import Mathlib.AlgebraicGeometry.Sites.ElladicCohomology
import Mathlib.Topology.Instances.ZMod
import Mathlib.Topology.ContinuousMap.Algebra
import Literature.AlgebraicGeometry.Motives.EllAdicCohomologyFiniteness
import HarnessLib

/-!
# Functoriality in the coefficients and the `ℤ_ℓ`-module structure of `Hⁱ(X_proét, F_A)`

`Literature.AlgebraicGeometry.Motives.ProetCohomology X A i = Hⁱ(X_proét, F_A)`
(`EllAdicCohomologyFiniteness.lean`) is Mathlib's sheaf cohomology `Sheaf.H` (`Ext` from the
constant sheaf `ℤ`) of the pro-étale sheaf `F_A : U ↦ C(U, A)` of continuous maps to a
topological abelian group `A` (Bhatt–Scholze, Lemma 4.2.12), lifted to `Ab.{u+1}`; for
`A = ℤ_ℓ` it is, by `rfl`, Mathlib's `Scheme.EllAdicCohomology X ℓ i` (Bhatt–Scholze
Def. 6.8.1). Mathlib provides the groups and the functoriality of `Sheaf.H` in the sheaf
(`Sheaf.H.map`, additive: `Sheaf.functorH`), but neither the functoriality of `F_A` in `A` nor
the action of the coefficient ring. This file constructs both (everything is PROVED; no named
facts):

* `continuousMapProetSheafMap X φ hφ : F_A ⟶ F_B` for a continuous additive `φ : A →+ B`
  (post-composition `g ↦ φ ∘ g`, Bhatt–Scholze Lemma 4.2.12: `T ↦ 𝓕_T` is a functor in the
  space `T`), its lift `proetSheafMap` to `Ab.{u+1}`, and the induced
  `ProetCohomology.map X φ hφ i : Hⁱ(X_proét, F_A) →+ Hⁱ(X_proét, F_B)`, with `id`/`comp`/`add`/
  `zero` compatibilities (all by `rfl` on sections plus `Sheaf.H.map_id/comp/add`);
* `ProetCohomology.nsmul_eq_map`: the multiple `n • x` is the map induced by `n • id_A`; hence
  `Hⁱ(X_proét, F_A)` is killed by `n` whenever `A` is (`nsmul_eq_zero_of_forall`), e.g.
  `Hⁱ(X_proét, ℤ/n)` is killed by `n` (`nsmul_eq_zero_zmod`);
* `ProetCohomology.moduleOfContinuousConstSMul`: for a topological `R`-module `A` with
  continuous homotheties, the `R`-module structure on `Hⁱ(X_proét, F_A)` in which `r` acts by
  the endomorphism induced by `a ↦ r • a` (Milne V §1, p. 176: "The ring `ℤ_l` acts on
  `Hʳ(X, F)`"; Bhatt–Scholze Def. 6.8.1: `𝓞_{E,X} = 𝓕_{𝓞_E}` is a sheaf of rings and
  `ℓ`-adic sheaves are `𝓞_E`-modules), registered as an INSTANCE only for `R = ℤ_ℓ`
  (`ProetCohomology.instModulePadicInt`), and transported by `rfl` to Mathlib's carrier as the
  (non-instance) `ellAdicCohomologyModule X ℓ i : Module ℤ_[ℓ] (X.EllAdicCohomology ℓ i)` —
  the canonical `ℤ_ℓ`-module structure that the named facts of `EllAdicCohomologyFiniteness.lean`
  quantify over existentially.

## References

* B. Bhatt, P. Scholze, *The pro-étale topology for schemes*, Astérisque 369 (2015)
  (held: arXiv:1309.1198): Lemma 4.2.12 (p. 25 of the arXiv version), Def. 6.8.1 and
  Lemma 6.8.2 (p. 48). [BhattScholze2015]
* J. S. Milne, *Étale cohomology*, Princeton (2025 reissue, held copy; PDF pages): V §1 p. 176
  (the `ℤ_l`-action on `Hʳ(X, F)`). [Milne2025]

## Design notes

* The general module structure is a `def` (`moduleOfContinuousConstSMul`), not an instance: with
  `R` free it would apply to `R = ℕ, ℤ` (Mathlib has `ContinuousConstSMul ℕ A` and
  `ContinuousConstSMul ℤ A` for every topological additive group) and create instance diamonds
  with `AddCommGroup.toNatModule/toIntModule` on every `ProetCohomology X A i`. The instance is
  registered for `R = ℤ_[ℓ]` only, for any topological `ℤ_ℓ`-module `A` (`ℤ_ℓ`, `ℚ_ℓ`, …).
* No instance is put on Mathlib's `Scheme.EllAdicCohomology` (CONVENTIONS §4: no instances that a
  future Mathlib instance would duplicate); `ellAdicCohomologyModule` is the `rfl`-transport, to
  be used with `letI` or as the witness of `∃ _ : Module ℤ_[ℓ] _, …`.
* Continuity proofs are explicit arguments of the `map`s (`(φ : A →+ B) (hφ : Continuous φ)`
  rather than `ContinuousAddMonoidHom`), so that algebraic identities between the `φ`'s rewrite
  under `map_congr` without transporting structure.
* Mathlib searches: `Sheaf.H.map`, `Sheaf.H.map_id_apply`, `Sheaf.H.map_comp_apply`,
  `Sheaf.H.map_add_apply`, `Sheaf.functorH` (used); `continuousMapPresheafAb` has no `map` in the
  group variable; `AddMonoidHom.compLeftContinuous` (used). Literature: nothing on coefficients
  maps (`EllAdicCohomologyFinitenessEtale.lean` has the degree-`0` evaluation
  `proetCohomologyZeroEquiv` only).
-/

universe u

open CategoryTheory AlgebraicGeometry

noncomputable section

namespace Literature.AlgebraicGeometry.Motives

variable (X : Scheme.{u})

section Functoriality

variable {A B C : Type} [TopologicalSpace A] [AddCommGroup A] [IsTopologicalAddGroup A]
  [TopologicalSpace B] [AddCommGroup B] [IsTopologicalAddGroup B]
  [TopologicalSpace C] [AddCommGroup C] [IsTopologicalAddGroup C]

/-- The morphism of presheaves `(U ↦ C(U, A)) ⟶ (U ↦ C(U, B))` on `Scheme` induced by a continuous
additive map `φ : A → B`: post-composition `g ↦ φ ∘ g` (Mathlib `AddMonoidHom.compLeftContinuous`).
Naturality is definitional. [folklore] -/
@[simps]
def continuousMapPresheafAbMap (φ : A →+ B) (hφ : Continuous φ) :
    continuousMapPresheafAb.{0, u} A ⟶ continuousMapPresheafAb.{0, u} B where
  app U := AddCommGrpCat.ofHom (φ.compLeftContinuous U.unop hφ)
  naturality U V f := by
    ext g
    rfl

/-- **Functoriality of `F_A` in `A`**: the morphism of pro-étale sheaves `F_A ⟶ F_B`,
`g ↦ φ ∘ g`, induced by a continuous additive `φ : A → B` (Bhatt–Scholze Lemma 4.2.12: the sheaf
`𝓕_T : U ↦ Map_cont(U, T)` is functorial in the space `T`); the pushforward to `X_proét` of
`continuousMapPresheafAbMap`, exactly as `continuousMapProetSheaf` is the pushforward of
`continuousMapPresheafAb`. [cite: BhattScholze2015, Lemma 4.2.12] -/
def continuousMapProetSheafMap (φ : A →+ B) (hφ : Continuous φ) :
    continuousMapProetSheaf X A ⟶ continuousMapProetSheaf X B :=
  ((Scheme.ProEt.forget X ⋙ Over.forget _).sheafPushforwardContinuous _ _
      Scheme.proetaleTopology).map ⟨continuousMapPresheafAbMap φ hφ⟩

/-- On sections over `U ∈ X_proét`, `continuousMapProetSheafMap X φ hφ` is `g ↦ φ ∘ g`
(definitional). [folklore] -/
theorem continuousMapProetSheafMap_hom_app_apply (φ : A →+ B) (hφ : Continuous φ)
    (U : X.ProEtᵒᵖ) (g : (continuousMapProetSheaf X A).obj.obj U) :
    (continuousMapProetSheafMap X φ hφ).hom.app U g = (⟨φ, hφ⟩ : C(A, B)).comp g :=
  rfl

/-- The sheaf `F_A` lifted to `Ab.{u+1}` (composition with `AddCommGrpCat.uliftFunctor`), the
object whose `Sheaf.H` is `ProetCohomology X A` (by `rfl`; this is how Mathlib defines
`Scheme.EllAdicCohomology`). [folklore] -/
abbrev proetSheaf (A : Type) [TopologicalSpace A] [AddCommGroup A] [IsTopologicalAddGroup A] :
    Sheaf (Scheme.ProEt.topology X) Ab.{u + 1} :=
  (sheafCompose _ AddCommGrpCat.uliftFunctor.{u + 1}).obj (continuousMapProetSheaf X A)

/-- The lift to `Ab.{u+1}` of `continuousMapProetSheafMap X φ hφ : F_A ⟶ F_B`. [folklore] -/
def proetSheafMap (φ : A →+ B) (hφ : Continuous φ) : proetSheaf X A ⟶ proetSheaf X B :=
  (sheafCompose _ AddCommGrpCat.uliftFunctor.{u + 1}).map (continuousMapProetSheafMap X φ hφ)

/-- On sections, `proetSheafMap X φ hφ` is `⟨g⟩ ↦ ⟨φ ∘ g⟩` (definitional). [folklore] -/
theorem proetSheafMap_hom_app_apply (φ : A →+ B) (hφ : Continuous φ) (U : X.ProEtᵒᵖ)
    (g : (proetSheaf X A).obj.obj U) :
    (proetSheafMap X φ hφ).hom.app U g = ULift.up ((⟨φ, hφ⟩ : C(A, B)).comp g.down) :=
  rfl

variable {X} in
/-- `proetSheafMap` only depends on the underlying additive map. [folklore] -/
theorem proetSheafMap_congr {φ ψ : A →+ B} (h : φ = ψ) (hφ : Continuous φ) (hψ : Continuous ψ) :
    proetSheafMap X φ hφ = proetSheafMap X ψ hψ := by
  subst h
  rfl

/-- `proetSheafMap` of the identity is the identity. [folklore] -/
theorem proetSheafMap_id (h : Continuous (AddMonoidHom.id A)) :
    proetSheafMap X (AddMonoidHom.id A) h = 𝟙 _ := by
  ext U g
  rfl

/-- `proetSheafMap` of a composite is the composite. [folklore] -/
theorem proetSheafMap_comp (φ : A →+ B) (hφ : Continuous φ) (ψ : B →+ C) (hψ : Continuous ψ)
    (h : Continuous (ψ.comp φ)) :
    proetSheafMap X (ψ.comp φ) h = proetSheafMap X φ hφ ≫ proetSheafMap X ψ hψ := by
  ext U g
  rfl

/-- `proetSheafMap` of a sum is the sum (the sheaf category is preadditive, sections-wise).
[folklore] -/
theorem proetSheafMap_add (φ ψ : A →+ B) (hφ : Continuous φ) (hψ : Continuous ψ)
    (h : Continuous (φ + ψ)) :
    proetSheafMap X (φ + ψ) h = proetSheafMap X φ hφ + proetSheafMap X ψ hψ := by
  ext U g
  rfl

/-- `proetSheafMap` of `0` is `0`. [folklore] -/
theorem proetSheafMap_zero (h : Continuous (0 : A →+ B)) :
    proetSheafMap X (0 : A →+ B) h = 0 := by
  ext U g
  rfl

namespace ProetCohomology

/-- **Functoriality of `Hⁱ(X_proét, F_A)` in the coefficients**: the homomorphism
`Hⁱ(X_proét, F_A) →+ Hⁱ(X_proét, F_B)` induced by a continuous additive `φ : A → B`
(Mathlib `Sheaf.H.map` of `proetSheafMap X φ hφ`). [folklore] -/
def map (φ : A →+ B) (hφ : Continuous φ) (i : ℕ) :
    ProetCohomology X A i →+ ProetCohomology X B i :=
  Sheaf.H.map (proetSheafMap X φ hφ) i

/-- Unfolding of `ProetCohomology.map` to `Sheaf.H.map` (definitional). [folklore] -/
theorem map_apply (φ : A →+ B) (hφ : Continuous φ) (i : ℕ) (x : ProetCohomology X A i) :
    map X φ hφ i x = Sheaf.H.map (proetSheafMap X φ hφ) i x :=
  rfl

variable {X} in
/-- `ProetCohomology.map` only depends on the underlying additive map. [folklore] -/
theorem map_congr {φ ψ : A →+ B} (h : φ = ψ) (hφ : Continuous φ) (hψ : Continuous ψ) (i : ℕ)
    (x : ProetCohomology X A i) : map X φ hφ i x = map X ψ hψ i x := by
  subst h
  rfl

/-- The identity induces the identity. [folklore] -/
@[simp]
theorem map_id (h : Continuous (AddMonoidHom.id A)) (i : ℕ) (x : ProetCohomology X A i) :
    map X (AddMonoidHom.id A) h i x = x := by
  rw [map_apply, proetSheafMap_id, Sheaf.H.map_id_apply]

/-- A composite induces the composite. [folklore] -/
theorem map_comp (φ : A →+ B) (hφ : Continuous φ) (ψ : B →+ C) (hψ : Continuous ψ)
    (h : Continuous (ψ.comp φ)) (i : ℕ) (x : ProetCohomology X A i) :
    map X (ψ.comp φ) h i x = map X ψ hψ i (map X φ hφ i x) := by
  rw [map_apply, proetSheafMap_comp X φ hφ ψ hψ, Sheaf.H.map_comp_apply]
  rfl

/-- A sum induces the sum (`Sheaf.H.map` is additive in the morphism). [folklore] -/
theorem map_add' (φ ψ : A →+ B) (hφ : Continuous φ) (hψ : Continuous ψ)
    (h : Continuous (φ + ψ)) (i : ℕ) (x : ProetCohomology X A i) :
    map X (φ + ψ) h i x = map X φ hφ i x + map X ψ hψ i x := by
  rw [map_apply, proetSheafMap_add X φ ψ hφ hψ, Sheaf.H.map_add_apply]
  rfl

/-- The zero map induces zero. [folklore] -/
@[simp]
theorem map_zero' (h : Continuous (0 : A →+ B)) (i : ℕ) (x : ProetCohomology X A i) :
    map X (0 : A →+ B) h i x = 0 := by
  rw [map_apply, proetSheafMap_zero]
  have : x.comp (Abelian.Ext.mk₀ (0 : proetSheaf X A ⟶ proetSheaf X B)) (add_zero i) = 0 := by
    simp
  exact this

/-- The multiple `n • x` of a class is the class pushed forward along `n • id_A : A → A`
(induction on `n` from `map_add'`, `map_id`, `map_zero'`). [folklore] -/
theorem nsmul_eq_map (n : ℕ) (h : Continuous (n • AddMonoidHom.id A)) (i : ℕ)
    (x : ProetCohomology X A i) : n • x = map X (n • AddMonoidHom.id A) h i x := by
  induction n with
  | zero => rw [zero_nsmul, map_congr (zero_nsmul _) h continuous_const, map_zero']
  | succ n ih =>
    rw [succ_nsmul, ih ((continuous_nsmul n).comp continuous_id), map_congr (succ_nsmul _ n)
      h (((continuous_nsmul n).comp continuous_id).add continuous_id), map_add' X _ _
      ((continuous_nsmul n).comp continuous_id) continuous_id, map_id]

/-- If the coefficient group `A` is killed by `n`, so is `Hⁱ(X_proét, F_A)`. [folklore] -/
theorem nsmul_eq_zero_of_forall (n : ℕ) (hn : ∀ a : A, n • a = 0) (i : ℕ)
    (x : ProetCohomology X A i) : n • x = 0 := by
  have h0 : n • AddMonoidHom.id A = 0 := by
    ext a
    exact hn a
  rw [nsmul_eq_map X n ((continuous_nsmul n).comp continuous_id) i x, map_congr h0 _
    continuous_const, map_zero']

/-- `Hⁱ(X_proét, ℤ/n)` is killed by `n` (for `n = ℓᵐ`: it is a `ℤ/ℓᵐ`-module, cf. Milne V §1,
p. 176, "`F_n` is killed by `lⁿ`"). [folklore] -/
theorem nsmul_eq_zero_zmod (n i : ℕ) (x : ProetCohomology X (ZMod n) i) : n • x = 0 :=
  nsmul_eq_zero_of_forall X n (fun a => by simp) i x

section Module

variable (R : Type*) [Semiring R] [Module R A] [ContinuousConstSMul R A]

/-- **The `R`-module structure on `Hⁱ(X_proét, F_A)`** for a topological `R`-module `A` with
continuous homotheties: `r` acts by the endomorphism induced by the continuous additive map
`a ↦ r • a` (`DistribSMul.toAddMonoidHom A r`); the axioms follow from the functoriality lemmas
above. For `R = A = ℤ_ℓ` this is the action of Milne V §1 (p. 176), "The ring `ℤ_l` acts on
`Hʳ(X, F)`", transcribed to the pro-étale sheaf `𝓞_{ℚ_ℓ,X} = 𝓕_{ℤ_ℓ}` of Bhatt–Scholze Def. 6.8.1.
A `def`, not an instance (see the design notes: `R = ℕ, ℤ` would create diamonds).
[cite: Milne2025, V §1 (p. 176)] -/
abbrev moduleOfContinuousConstSMul (i : ℕ) : Module R (ProetCohomology X A i) where
  smul r x := map X (DistribSMul.toAddMonoidHom A r) (continuous_const_smul r) i x
  one_smul x := by
    change map X _ _ i x = x
    rw [map_congr (ψ := AddMonoidHom.id A) (by ext; simp) _ continuous_id, map_id]
  mul_smul r s x := by
    change map X _ _ i x = map X _ _ i (map X _ _ i x)
    rw [← map_comp]
    · exact map_congr (by ext; simp [mul_smul]) _ _ _ _
    · exact (continuous_const_smul r).comp (continuous_const_smul s)
  smul_zero r := by
    change map X _ _ i 0 = 0
    exact map_zero _
  smul_add r x y := by
    change map X _ _ i (x + y) = map X _ _ i x + map X _ _ i y
    exact map_add _ x y
  add_smul r s x := by
    change map X _ _ i x = map X _ _ i x + map X _ _ i x
    rw [← map_add']
    · exact map_congr (by ext; simp [add_smul]) _ _ _ _
    · exact (continuous_const_smul r).add (continuous_const_smul s)
  zero_smul x := by
    change map X _ _ i x = 0
    rw [map_congr (ψ := (0 : A →+ A)) (by ext; simp) _ continuous_const, map_zero']

end Module

end ProetCohomology

end Functoriality

/-! ### `ℤ_ℓ`-modules -/

section PadicInt

variable (ℓ : ℕ) [Fact ℓ.Prime]

variable {A : Type} [TopologicalSpace A] [AddCommGroup A] [IsTopologicalAddGroup A]
  [Module ℤ_[ℓ] A] [ContinuousConstSMul ℤ_[ℓ] A]

/-- **The canonical `ℤ_ℓ`-module structure on `Hⁱ(X_proét, F_A)`** for a topological
`ℤ_ℓ`-module `A` (in particular on `Hⁱ(X_proét, ℤ_ℓ)`, `Hⁱ(X_proét, ℚ_ℓ)`):
`ProetCohomology.moduleOfContinuousConstSMul` registered as an instance for the scalar ring
`ℤ_ℓ` (Milne V §1, p. 176; Bhatt–Scholze Def. 6.8.1). [cite: Milne2025, V §1 (p. 176)] -/
instance ProetCohomology.instModulePadicInt (i : ℕ) : Module ℤ_[ℓ] (ProetCohomology X A i) :=
  ProetCohomology.moduleOfContinuousConstSMul X ℤ_[ℓ] i

/-- Unfolding of the `ℤ_ℓ`-action: `r • x` is the class pushed forward along `a ↦ r • a`
(definitional). [folklore] -/
theorem ProetCohomology.smul_def (i : ℕ) (r : ℤ_[ℓ]) (x : ProetCohomology X A i) :
    r • x = ProetCohomology.map X (DistribSMul.toAddMonoidHom A r)
      (continuous_const_smul r) i x :=
  rfl

/-- **The canonical `ℤ_ℓ`-module structure on Mathlib's `Hⁱ_proét(X, ℤ_ℓ)`**
(`Scheme.EllAdicCohomology X ℓ i`, which is `ProetCohomology X ℤ_[ℓ] i` by `rfl`): the transport
of `ProetCohomology.instModulePadicInt`. Deliberately not an instance; use with `letI` or as the
witness in `∃ _ : Module ℤ_[ℓ] (X.EllAdicCohomology ℓ i), …`. [cite: Milne2025, V §1 (p. 176)] -/
abbrev ellAdicCohomologyModule (i : ℕ) : Module ℤ_[ℓ] (X.EllAdicCohomology ℓ i) :=
  inferInstanceAs (Module ℤ_[ℓ] (ProetCohomology X ℤ_[ℓ] i))

end PadicInt

end Literature.AlgebraicGeometry.Motives

end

— ABOUT THIS EXERCISE —
Pull every line containing "notes" from the material above.

— RESULT FOR THIS TASK —
## Design notes
A `def`, not an instance (see the design notes: `R = ℕ, ℤ` would create diamonds).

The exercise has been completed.